Before you think, “Yeah, but I could do better,” remember that most UI issues are timing issues that occur because of randomness in the test environment. You can do a lot with smart timeouts, but UIs are processor intensive and your UI under test may not have >99.5% reliability for the timing of every operation in an expected number of milliseconds given the action of other processes on the machine. I now assume that any UI automation will max out at 99.5% reliability and plan my automation investment accordingly.

If you want more detail on automation patterns that will improve your automation reliability, check out Matt Griscom’s book: MetaAutomation: Quality Automation for Faster and More Trustworthy Software Development. As far as I know, Matt wasn’t involved in any of the automation efforts I discuss above, but he’s been involved in plenty of others that have done the same thing and he has some good techniques.

Conclusions and best practices

Times are a-changing. That old flaky UI automation may not cut it with your new development processes. As you move to faster release times with agile development and componentized architectures, it’s time to question the ROI on your automation and consider some house cleaning:

Break the automation into small modular pieces.
Keep that automation close to the code being tested as possible. A data conversion test in an adapter is probably a unit test on that adapter, not a higher-level test.
Don’t duplicate your test code where possible. This sounds obvious to developers who’ve heard “don’t repeat yourself” as a mantra, but it really helps.

Use this test pyramid as a guide. If you make the tests small modular pieces as close to the functionality tested as you can and don’t duplicate, you’ll end up with a shape like Figure 2.

In successful companies I’ve seen, this is a really flat pyramid! Each layer down has about 10 times the number of tests as the one above. Don’t get too hung up on the number of tests, but if someone says, “We’re going to add hundreds of UI or integration tests,” ask a few questions about why those couldn’t be done with smaller faster component and unit tests.

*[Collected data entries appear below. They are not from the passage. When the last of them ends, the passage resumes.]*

/-- **TOP-THREE PACKAGE, step 2 (PROVED)**: with `W` as above, `N[3_k@g, apex@b, 1_j@c, *]` (`j ≠ k`) is absent — its RD-N2 raise of `g`
would be an excluded sibling of step 1 (charge `5` being dead). -/
theorem top3_N3 (M : LineModel h vN vP) (hh : h < 12) {W : ACell} (hW : vP W) {g b c : Fin 4} (hgb : g ≠ b) (hgc : g ≠ c)
    (hbc : b ≠ c) {k : Fin 4} (hg : W g = (3, k)) (hb1 : (W b).1 = 1) (hc : W c = (1, k)) {j : Fin 4} (hj : j ≠ k) :
    ¬ vN (Function.update (Function.update W b (0, 0)) c (1, j)) := by
  intro hN
  have e_g : Function.update (Function.update W b (0, 0)) c (1, j) g = (3, k) := by
    rw [Function.update_of_ne hgc, Function.update_of_ne hgb, hg]
  obtain ⟨c₂, h2lt, h2le, hP⟩ := M.raise2 hh hN (g := g) (b := c) hgc (by rw [e_g]; omega)
    (one_le_of_eq_one (by rw [Function.update_self]))
  rw [show (Function.update (Function.update W b (0, 0)) c (1, j) g).1 = 3 by rw [e_g]] at h2lt
  have hc₂ : c₂ = 4 := by omega
  subst hc₂
  rw [show (Function.update (Function.update W b (0, 0)) c (1, j) g).2 = k by rw [e_g], Function.update_comm hgc.symm] at hP
  exact M.top3_sibling4 hh hW hgb hgc hbc hg hb1 hc hj hP

/-- **TOP-THREE PACKAGE, step 3 (PROVED)**: with `W` as above, every `P[3_k@g, unit@b, 1_j@c, *]` with `j ≠ k` is absent — its RD-P
service at the unit `b` would be the absent `N`-cell of step 2. -/
theorem top3_package (M : LineModel h vN vP) (hh : h < 12) {W : ACell} (hW : vP W) {g b c : Fin 4} (hgb : g ≠ b) (hgc : g ≠ c)
    (hbc : b ≠ c) {k : Fin 4} (hg : W g = (3, k)) (hb1 : (W b).1 = 1) (hc : W c = (1, k)) {j : Fin 4} (hj : j ≠ k) (m : Fin 4) :
    ¬ vP (Function.update (Function.update W c (1, j)) b (1, m)) := by
  intro hZ
  have hub := M.unit_hub hZ (s := b) (by rw [Function.update_self]) 0
  rw [Function.update_idem, Function.update_comm hbc.symm] at hub
  exact M.top3_N3 hh hW hgb hgc hbc hg hb1 hc hj hub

Experiment. Cut some automation and measure the effectiveness. Cut flaky tests. Cut tests with low coverage. Cut tests that don’t find bugs. If you can cut all the UI automation and replace it with other techniques, do it!

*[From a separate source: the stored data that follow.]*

import Summits.BirchSwinnertonDyer.BirchSwinnertonDyer.Theorems.Rank1ResidualJetRowDualityPrep
import Summits.BirchSwinnertonDyer.BirchSwinnertonDyer.Theorems.Rank1ResidualJetGlobalDualityLocal
import Summits.BirchSwinnertonDyer.BirchSwinnertonDyer.Theorems.Rank1ResidualJetSignedDualityRelaxed
import Summits.BirchSwinnertonDyer.BirchSwinnertonDyer.Theorems.Rank1ResidualJetSignedGlobalDualityPlus
import HarnessLib

/-!
# Crux V2♭θ `KolyvaginCorankLowerBoundAtTwoTheta` (stmt-BirchSwinnertonDyer-27220), line
# `kolyvagin_depth_split`, stub S1 (prime swap at 2), piece P6: the TWO-TERM RECIPROCITY
# for the auxiliary class and the swapped Kolyvagin class (any level `N`, complex infinite places)

The `λ₀` half of Kolyvagin's prime swap ([1, Prop. 8]; McCallum 1991, proof of Prop. 5.2;
W. Zhang 2014, (8.4)) evaluates the Poitou–Tate reciprocity law `Σ_v ⟨w_v, C_v⟩_v = 0` for
* an AUXILIARY class `w ∈ H¹(K, E[N])` with the transverse condition `𝒯` at the places of `m`,
  the Kummer (Selmer) condition elsewhere, and NO condition at the place `v₀` of the prime `a` being
  swapped out (`w ∈ H¹_{𝓕(m)^{v₀}}`), and
* the (multiple of the) Kolyvagin class `C` of conductor `c = m·a·ℓ'`, transverse at every place of
  `c` and Kummer elsewhere (`C ∈ H¹_{𝓕(c)}`),
and finds that every local term vanishes except at `v₀` and at the place `v'` of the new prime `ℓ'`:
`⟨w, C⟩_{v₀} + ⟨w, C⟩_{v'} = 0`. This file proves exactly that, in the tree's currency (cell bsd-jet's
`selmerF`, Howard's dual structures, the Weil transport `w_* C ∈ H¹(K, E[N]^D)`), for ANY level `N`
that is a prime power — in particular `N = 2^M` — using that the infinite places of `K` are complex
(so no parity of `N` is needed: the odd-`p` tree version `dualTransported_selmerF_eq` takes `Odd N`
only to kill the archimedean conditions). Ingredients: `SumLocalTermEqZero` of the Poitou–Tate family
(`GlobalDuality.sum_localTatePairingZMod_selmer_eq_zero`), the self-duality of `𝓕(c)` under the Weil
transport (Kummer places: `GaloisImage.dualTransported_kummerSelmerStructure_inr`; transverse
places: the hypothesis `h𝒯sd`; infinite places: `H¹(ℂ, ·) = 0`), and Howard's Def. 2.1.6 at the
places of `m`. This is piece P6 of the lead's S1-PLAN (crux dir `S1-PLAN.md`); pure plumbing — the
ORDERS of the two terms (P7) and the auxiliary-class supply (P5) are separate pieces.
HONEST FRAMING: helper (`--supports` 27220); nothing here proves S1, V2♭θ or BSD.
-/

set_option autoImplicit false
-- the Theorems namespace of this sub repeats the summit name by design (D-0017 nested layout)
set_option linter.dupNamespace false

noncomputable section

open scoped Classical Pointwise
open Function NumberField IsDedekindDomain WeierstrassCurve Field
open Literature.NumberTheory.EllipticCurves Literature.NumberTheory.GaloisRepresentations
open Literature.NumberTheory.EllipticCurves.Jetchev2008
open Literature.NumberTheory.GaloisCohomology
open Literature.NumberTheory.GaloisRepresentations.DiscreteGaloisModule (localTatePairingZMod
  tateDual SelmerStructure)
open Summit.BirchSwinnertonDyer.Rank1Residual.JET.SelmerVocabulary
open Summit.BirchSwinnertonDyer.Rank1Residual.JET.GlobalDuality

namespace Summit.BirchSwinnertonDyer.BirchSwinnertonDyer.Theorems.KolyvaginLowerBoundAtTwo

variable {K : Type} [Field K] [NumberField K] (W : WeierstrassCurve ℚ) [W.IsElliptic]
  [(W.baseChange K).IsElliptic]
  (p k : ℕ) [Fact p.Prime] [NeZero (p ^ k)]
  [Finite (geomTorsion (W.baseChange K) ((p ^ k : ℕ) : ℤ))]
  (e : geomTorsion (W.baseChange K) ((p ^ k : ℕ) : ℤ) → geomTorsion (W.baseChange K) ((p ^ k : ℕ) : ℤ) →
    AlgebraicClosure K)
  (hμ : ∀ S T, e S T ^ (p ^ k) = 1)
  (hadd₁ : ∀ S₁ S₂ T, e (S₁ + S₂) T = e S₁ T * e S₂ T)
  (hadd₂ : ∀ S T₁ T₂, e S (T₁ + T₂) = e S T₁ * e S T₂)
  (hgal : ∀ (g : absoluteGaloisGroup K) (S T : geomTorsion (W.baseChange K) ((p ^ k : ℕ) : ℤ)),
    g • e S T = e (g • S) (g • T))
  (halt : ∀ T, e T T = 1) (hnondeg : ∀ T, (∀ S, e S T = 1) → T = 0)

omit [W.IsElliptic] in
include halt hnondeg in
/-- **`𝓕(c)` is self-dual under the Weil transport when the infinite places are complex** (any
prime-power level `p^k`, INCLUDING `p = 2`): twin of the tree's `dualTransported_selmerF_eq` with
`Odd N` replaced by `IsImaginaryQuadratic K` (at a complex place every local condition is `⊤`).
[cite: Jetchev2008, §5 Thm. 5.1] [cite: MilneADT2006, Ch. I, Cor. 3.4] -/
theorem dualTransported_selmerF_eq_of_isImaginaryQuadratic (hK : IsImaginaryQuadratic K) (hk : 1 ≤ k)
    (inv : LocalInvariants K (p ^ k))
    (hinv : ∀ v : HeightOneSpectrum (𝓞 K), Injective (inv (Sum.inr v)))
    (𝒯 : SelmerStructure ((W.baseChange K).torsionGaloisModule ((p ^ k : ℕ) : ℤ))) (c : ℕ)
    (h𝒯sd : ∀ v ∈ placesDividing K c,
      inv.dualTransported 𝒯 (weilDualIntertwining (W.baseChange K) (p ^ k) e hμ hadd₁ hadd₂ hgal) (Sum.inr v) =
        𝒯 (Sum.inr v))
    (v : Place K) :
    inv.dualTransported (selmerF W ((p ^ k : ℕ) : ℤ) 𝒯 (placesDividing K c))
        (weilDualIntertwining (W.baseChange K) (p ^ k) e hμ hadd₁ hadd₂ hgal) v =
      selmerF W ((p ^ k : ℕ) : ℤ) 𝒯 (placesDividing K c) v := by
  have hpr : p.Prime := Fact.out
  have hN : IsPrimePow (p ^ k) := ⟨p, k, hpr.prime, Nat.pos_of_ne_zero (by omega), rfl⟩
  rcases v with w | v
  · rw [addSubgroup_galoisCohomology_inl_eq_top_of_isComplex _ (hK.2.isComplex w)
      (selmerF W ((p ^ k : ℕ) : ℤ) 𝒯 (placesDividing K c) (Sum.inl w))]
    exact addSubgroup_galoisCohomology_inl_eq_top_of_isComplex _ (hK.2.isComplex w) _
  · by_cases hv : v ∈ placesDividing K c
    · have h𝓕v : selmerF W ((p ^ k : ℕ) : ℤ) 𝒯 (placesDividing K c) (Sum.inr v) = 𝒯 (Sum.inr v) := by
        rw [selmerF_inr, if_pos hv]
      rw [dualTransported_congr W (p ^ k) e hμ hadd₁ hadd₂ hgal inv h𝓕v, h𝓕v]
      exact h𝒯sd v hv
    · have h𝓕v : selmerF W ((p ^ k : ℕ) : ℤ) 𝒯 (placesDividing K c) (Sum.inr v) =
          (W.baseChange K).kummerSelmerStructure ((p ^ k : ℕ) : ℤ) (Sum.inr v) := by
        rw [selmerF_inr, if_neg hv]
      rw [dualTransported_congr W (p ^ k) e hμ hadd₁ hadd₂ hgal inv h𝓕v, h𝓕v]
      haveI : CharZero (v.adicCompletion K) :=
        charZero_of_injective_algebraMap (algebraMap K _).injective
      exact Summit.BirchSwinnertonDyer.Rank1Residual.GaloisImage.dualTransported_kummerSelmerStructure_inr
        (W.baseChange K) (p ^ k) e hμ hadd₁ hadd₂ hgal halt hnondeg hN v
        (localEulerPoincareCharacteristic_holds (v.adicCompletion K)) inv (hinv v)

include halt hnondeg in
/-- **The two-term reciprocity of the prime swap** (Kolyvagin [1, Prop. 8]; McCallum 1991, proof
of Prop. 5.2; W. Zhang 2014, (8.4) "the (possibly) nonzero contribution only comes from
`v ∈ {ℓ_{j+1}, …, ℓ_{ν+j+1}}` … when `v ∈ {ℓ_{j+2}, …, ℓ_{ν+j}}` both lie in the transverse part, hence the
local pairing yields zero"), at ANY prime-power level `p^k` (so also at `2`) over an imaginary
quadratic `K`: for `w ∈ H¹_{𝓕(m)^{v₀}}(K, E[p^k])` and `C ∈ H¹_{𝓕(c)}(K, E[p^k])`, where the places of
`c` are those of `m` together with `v₀` and `v'` (neither dividing `m`), the local Tate pairings of
`w` with the Weil transport of `C` at `v₀` and at `v'` sum to zero.
[cite: Kolyvagin1991MathAnn, §2 (proof of Thm. 2.2, ref. [1] Prop. 8)]
[cite: McCallumLMS1991, §5 proof of Prop. 5.2, Prop. 2.2] [cite: WZhang2014, §8 (8.4)]
[cite: Howard2004HeegnerKolyvagin, Def. 2.1.6, Thm. 2.1.11] -/
theorem localTatePairing_add_eq_zero_of_swap (hK : IsImaginaryQuadratic K) (hk : 1 ≤ k)
    (inv : LocalInvariants K (p ^ k))
    (hinv : ∀ v : HeightOneSpectrum (𝓞 K), Injective (inv (Sum.inr v)))
    (hvan : inv.SumLocalTermEqZero)
    (𝒯 : SelmerStructure ((W.baseChange K).torsionGaloisModule ((p ^ k : ℕ) : ℤ))) {c m : ℕ}
    (h𝒯sd : ∀ v ∈ placesDividing K c,
      inv.dualTransported 𝒯 (weilDualIntertwining (W.baseChange K) (p ^ k) e hμ hadd₁ hadd₂ hgal) (Sum.inr v) =
        𝒯 (Sum.inr v))
    {v₀ v' : HeightOneSpectrum (𝓞 K)} (hne : v₀ ≠ v')
    (hcov : ∀ v ∈ placesDividing K c, v ∈ placesDividing K m ∨ v = v₀ ∨ v = v')
    (hmc : ∀ v ∈ placesDividing K m, v ∈ placesDividing K c)
    (hv₀m : v₀ ∉ placesDividing K m)
    (hv₀c : v₀ ∈ placesDividing K c) (hv'c : v' ∈ placesDividing K c)
    (w C : galoisCohomology ((W.baseChange K).torsionGaloisModule ((p ^ k : ℕ) : ℤ)) 1)
    (hw : w ∈ ((selmerF W ((p ^ k : ℕ) : ℤ) 𝒯 (placesDividing K m)).relaxedAt {v₀}).selmerGroup)
    (hC : C ∈ (selmerF W ((p ^ k : ℕ) : ℤ) 𝒯 (placesDividing K c)).selmerGroup) :
    localTatePairingZMod ((W.baseChange K).torsionGaloisModule ((p ^ k : ℕ) : ℤ)) (p ^ k) (Sum.inr v₀) (inv (Sum.inr v₀))
        (galoisCohomology.localization ((W.baseChange K).torsionGaloisModule ((p ^ k : ℕ) : ℤ)) (Sum.inr v₀) 1 w)
        (galoisCohomology.localization (((W.baseChange K).torsionGaloisModule ((p ^ k : ℕ) : ℤ)).tateDual (p ^ k)) (Sum.inr v₀) 1
          (galoisCohomology.map (weilDualIntertwining (W.baseChange K) (p ^ k) e hμ hadd₁ hadd₂ hgal) 1 C)) +
      localTatePairingZMod ((W.baseChange K).torsionGaloisModule ((p ^ k : ℕ) : ℤ)) (p ^ k) (Sum.inr v') (inv (Sum.inr v'))
        (galoisCohomology.localization ((W.baseChange K).torsionGaloisModule ((p ^ k : ℕ) : ℤ)) (Sum.inr v') 1 w)
        (galoisCohomology.localization (((W.baseChange K).torsionGaloisModule ((p ^ k : ℕ) : ℤ)).tateDual (p ^ k)) (Sum.inr v') 1
          (galoisCohomology.map (weilDualIntertwining (W.baseChange K) (p ^ k) e hμ hadd₁ hadd₂ hgal) 1 C)) = 0 := by
  have hpr : p.Prime := Fact.out
  have hN : IsPrimePow (p ^ k) := ⟨p, k, hpr.prime, Nat.pos_of_ne_zero (by omega), rfl⟩
  set 𝓕 := selmerF W ((p ^ k : ℕ) : ℤ) 𝒯 (placesDividing K c) with h𝓕
  set 𝓖 := (𝓕.relaxedAt {v₀}).relaxedAt {v'} with h𝓖
  set y := galoisCohomology.map (weilDualIntertwining (W.baseChange K) (p ^ k) e hμ hadd₁ hadd₂ hgal) 1 C
    with hy
  have hM : ∀ P : geomTorsion (W.baseChange K) ((p ^ k : ℕ) : ℤ), (p ^ k) • P = 0 := fun P => by
    simpa using (W.baseChange K).natAbs_nsmul_geomTorsion P
  -- (1) the transport of `C` lies in the dual Selmer group of `𝓕 = 𝓕(c)` (self-duality)
  have hsd : inv.dualTransported 𝓕 (weilDualIntertwining (W.baseChange K) (p ^ k) e hμ hadd₁ hadd₂ hgal) = 𝓕 :=
    funext (dualTransported_selmerF_eq_of_isImaginaryQuadratic W p k e hμ hadd₁ hadd₂ hgal halt hnondeg
      hK hk inv hinv 𝒯 c h𝒯sd)
  have hyd : y ∈ (inv.dualSelmerStructure ((W.baseChange K).torsionGaloisModule ((p ^ k : ℕ) : ℤ)) 𝓕).selmerGroup := by
    have h : C ∈ ((inv.dualSelmerStructure ((W.baseChange K).torsionGaloisModule ((p ^ k : ℕ) : ℤ)) 𝓕).selmerGroup).comap
        (galoisCohomology.map (weilDualIntertwining (W.baseChange K) (p ^ k) e hμ hadd₁ hadd₂ hgal) 1) := by
      rw [comap_map_weilDual_selmerGroup W (p ^ k) e hμ hadd₁ hadd₂ hgal inv 𝓕, hsd]
      exact hC
    exact h
  -- (2) `w` lies in `𝓖 = 𝓕(c)` relaxed at `v₀` and `v'`
  have h𝓖𝓕 : ∀ v : HeightOneSpectrum (𝓞 K), v ≠ v₀ → v ≠ v' → 𝓖 (Sum.inr v) = 𝓕 (Sum.inr v) := by
    intro v hv₀ hv'
    rw [h𝓖, relaxedAt_inr_of_ne W _ _ hv', relaxedAt_inr_of_ne W _ _ hv₀]
  have hw𝓖 : w ∈ 𝓖.selmerGroup := by
    rw [SelmerStructure.mem_selmerGroup_iff] at hw ⊢
    intro v
    rcases v with u | v
    · rw [addSubgroup_galoisCohomology_inl_eq_top_of_isComplex _ (hK.2.isComplex u) (𝓖 (Sum.inl u))]
      trivial
    · by_cases hv' : v = v'
      · subst hv'
        rw [h𝓖, relaxedAt_inr_self]
        trivial
      by_cases hv₀ : v = v₀
      · subst hv₀
        rw [h𝓖, relaxedAt_inr_of_ne W _ _ hv', relaxedAt_inr_self]
        trivial
      rw [h𝓖𝓕 v hv₀ hv', h𝓕, selmerF_inr]
      have h := hw (Sum.inr v)
      rw [relaxedAt_inr_of_ne W _ _ hv₀, selmerF_inr] at h
      have hiff : v ∈ placesDividing K c ↔ v ∈ placesDividing K m := by
        refine ⟨fun h' ↦ ?_, hmc v⟩
        rcases hcov v h' with h'' | h'' | h''
        · exact h''
        · exact absurd h'' hv₀
        · exact absurd h'' hv'
      by_cases hvm : v ∈ placesDividing K m
      · rw [if_pos (hiff.mpr hvm)]; rwa [if_pos hvm] at h
      · rw [if_neg (fun h' ↦ hvm (hiff.mp h'))]; rwa [if_neg hvm] at h
  -- (3) an exceptional set of places containing those of `c`
  obtain ⟨S, T, hPT, hST, -, -, -, h𝓚⟩ := exists_symmetric_exceptional W (1 : K ≃ₐ[ℚ] K) p k
    (mul_one 1) (placesDividing K c)
  have hcS : ∀ v ∈ placesDividing K c, (Sum.inr v : Place K) ∈ S := fun v hv =>
    (hST v).mpr (hPT hv)
  have h𝓕unr : 𝓕.IsUnramifiedOutside S := selmerF_isUnramifiedOutside W ((p ^ k : ℕ) : ℤ) 𝒯 h𝓚 hcS
  have h𝓖unr : 𝓖.IsUnramifiedOutside S := by
    refine ⟨h𝓕unr.1, fun v hv ↦ ?_⟩
    have hv₀ : v ≠ v₀ := fun h ↦ hv (h ▸ hcS v₀ hv₀c)
    have hv' : v ≠ v' := fun h ↦ hv (h ▸ hcS v' hv'c)
    rw [h𝓖𝓕 v hv₀ hv']
    exact h𝓕unr.2 v hv
  have hinf : ∀ u : InfinitePlace K, 𝓕 (Sum.inl u) = 𝓖 (Sum.inl u) := fun u ↦ by
    rw [h𝓖, relaxedAt_inl, relaxedAt_inl]
  -- (4) Poitou–Tate: the sum of the local terms over the finite places of `S` vanishes
  have hsum := sum_localTatePairingZMod_selmer_eq_zero (ρ := ((W.baseChange K).torsionGaloisModule ((p ^ k : ℕ) : ℤ))) hvan hM S T hST h𝓕unr h𝓖unr hinf
    hw𝓖 hyd
  -- (5) every term other than those at `v₀`, `v'` vanishes (Howard Def. 2.1.6 at the places of `m`)
  have hv₀T : v₀ ∈ T := hPT hv₀c
  have hv'T : v' ∈ T := hPT hv'c
  rw [Finset.sum_eq_add_of_mem v₀ v' hv₀T hv'T hne] at hsum
  · exact hsum
  · intro t _ ht
    have hwt : galoisCohomology.localization ((W.baseChange K).torsionGaloisModule ((p ^ k : ℕ) : ℤ)) (Sum.inr t) 1 w ∈ 𝓕 (Sum.inr t) := by
      rw [← h𝓖𝓕 t ht.1 ht.2]
      exact ((𝓖.mem_selmerGroup_iff w).mp hw𝓖) (Sum.inr t)
    have hyt := ((SelmerStructure.mem_selmerGroup_iff _ y).mp hyd) (Sum.inr t)
    rw [LocalInvariants.dualSelmerStructure_apply, LocalInvariants.mem_dualLocalCondition_iff] at hyt
    exact hyt _ hwt

end Summit.BirchSwinnertonDyer.BirchSwinnertonDyer.Theorems.KolyvaginLowerBoundAtTwo

end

What will you do with all that time saved? I’m sure you have ideas, but here are some starters:

Do exploratory testing. This isn’t just playing around with the software. There’s a whole theory and set of techniques on this — James Whittaker has good books and videos. Include customer scenarios in your list.
Help any manual scripted testing you still need to do with some supporting automation.
Spend more time checking for non-functional testing and compliance to standards such as security, globalization or performance testing.
Instrument your code and Test in Production (TiP) measuring real users and real environments. This is especially useful for questions like, “Where are my customers having slowness doing their work?” — a question that’s a lot more important and can be cheaper to answer than, “What’s the performance of different components of my software?”